Alerta: uso de “contas laranja” dispara 60% no Brasil e desafia bancos
Estudo da Serasa Experian aponta 2,6 milhões de perfis com indícios de fraude em 2025; apenas 3,2% são detectados
O cenário do sistema financeiro brasileiro está sob pressão constante de cibersegurança. Segundo um levantamento recente da Serasa Experian, o país registrou um crescimento de 62% no volume de perfis que atuam como “contas laranja” em apenas dois anos. Em 2025, foram identificados mais de 2,6 milhões de indivíduos ou contas sob suspeita, e os especialistas destacam a invisibilidade desse tipo de fraude: apenas 3,2% dessas situações é efetivamente detectada pelas instituições.
Mas o que é exatamente essa tal conta laranja e por que o tema ganhou peso? No jargão da segurança digital, o CPF usado para camuflar o beneficiário real de golpes pode aparecer de duas formas: sem o conhecimento da vítima, quando dados são vazados e há abertura indevida de contas; ou com consentimento, quando o titular permite ou facilita o uso de seu CPF em troca de pagamento. Com a popularização do Pix, essas contas ganharam papel central: funcionam como uma ponte entre o golpe e o dinheiro, recebendo valores rapidamente e depois pulverizando a quantia, o que dificulta o rastreamento pelas autoridades.
No que os especialistas chamam de “ponto cego” do sistema, a baixo desempenho na detecção vem da sofisticação do comportamento dessas contas. De acordo com Leandro Bartolassi, Diretor de Autenticação e Prevenção à Fraude da Serasa Experian, as contas laranja passam a ter uma aparência de normalidade e criam um degrau entre o golpe e o fraudador final. Além disso, o estudo revela um dado curioso sobre o perfil das vítimas: contas com baixo uso de serviços financeiros são 9 vezes mais arriscadas, já que seus usuários tendem a notar notificações de segurança ou movimentações estranhas com mais atraso, dando espaço para ações fraudulentas.
Para ilustrar a dimensão do desafio em 2025, veja alguns números-chave: 2,6 milhões de perfis com indícios de atuação como “laranja”; 1,2 bilhão de transações via Pix atribuídas a esses perfis (cerca de 2% do total nacional); 62% de crescimento do volume de contas intermediárias desde 2023; e R$ 26 trilhões movimentados pelo Pix em 2024, consolidando o sistema como o principal vetor de repasses. A Serasa Experian cruzou dados como hábitos de consumo, consistência cadastral e vínculos entre CPFs para chegar a esses números. O recado é claro: para frear esse avanço, os bancos precisam investir em monitoramento comportamental contínuo, indo além da checagem de identidade apenas no ato da abertura da conta.

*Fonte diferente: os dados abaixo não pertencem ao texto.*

import Summits.MatrixMultiplication.OmegaCensus.STPP222CubeProdEnc

/-!
# ω-census, `(2,2,2)³` in `ZMod 2 × (ZMod 2 × (ZMod 2 × ZMod 3))` — the code list (data shared by the search parts)

HONEST FRAMING (pub-omega census; verbatim): lottery ticket; floor = certified bounds/negative ranges.
Census STRUCTURE bookkeeping (question Q7, row `k = 3`), not progress on `ω`.  Generated by ENG2 gen 18's `prodgen3.py`.

This file RE-DECLARES, under the names `E2_2_2_3b` / `el2_2_2_3b`, the data of `STPP222CubeNone_2_2_2_3El.lean` (accepted, olean never
built — pub-omega OPS-REQUESTS addendum 9) so that its parts can be checked; the two declarations are definitionally the same
encoding and the same list as `E2_2_2_3` / `el2_2_2_3` there (ENG2 gen 20, lead ruling L23-3).
-/

namespace Summit.MatrixMultiplication.OmegaCensus

namespace STPP222CubeNeg

/-- The slot-padded encoding of `ZMod 2 × (ZMod 2 × (ZMod 2 × ZMod 3))` (slot widths [16, 11, 6]). -/
def E2_2_2_3b : Enc3 (ZMod 2 × (ZMod 2 × (ZMod 2 × ZMod 3))) :=
  (prodEnc3 (zEnc 2) (prodEnc3 (zEnc 2) (prodEnc3 (zEnc 2) (zEnc 3) 6 (by decide)) 11 (by decide)) 16 (by decide))

/-- All codes of `ZMod 2 × (ZMod 2 × (ZMod 2 × ZMod 3))` under the padded encoding, increasing (data). -/
def el2_2_2_3b : List ℕ :=
  [0, 1, 2, 64, 65, 66, 2048, 2049, 2050, 2112, 2113, 2114, 65536, 65537, 65538, 65600, 65601, 65602, 67584, 67585,
    67586, 67648, 67649, 67650]

end STPP222CubeNeg

end Summit.MatrixMultiplication.OmegaCensus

Mas afinal, como saber se existe alguma conta aberta indevidamente em seu nome? A resposta está no Registrato, ferramenta gratuita do Banco Central que lista empréstimos, contas bancárias e outras relações com instituições financeiras. Para quem quer se prevenir, o ideal é conferir a sua situação e ficar de olho em alterações suspeitas. Aqui fica a ideia central: conheça o que está vinculado ao seu CPF e monitore regularmente seus dados financeiros.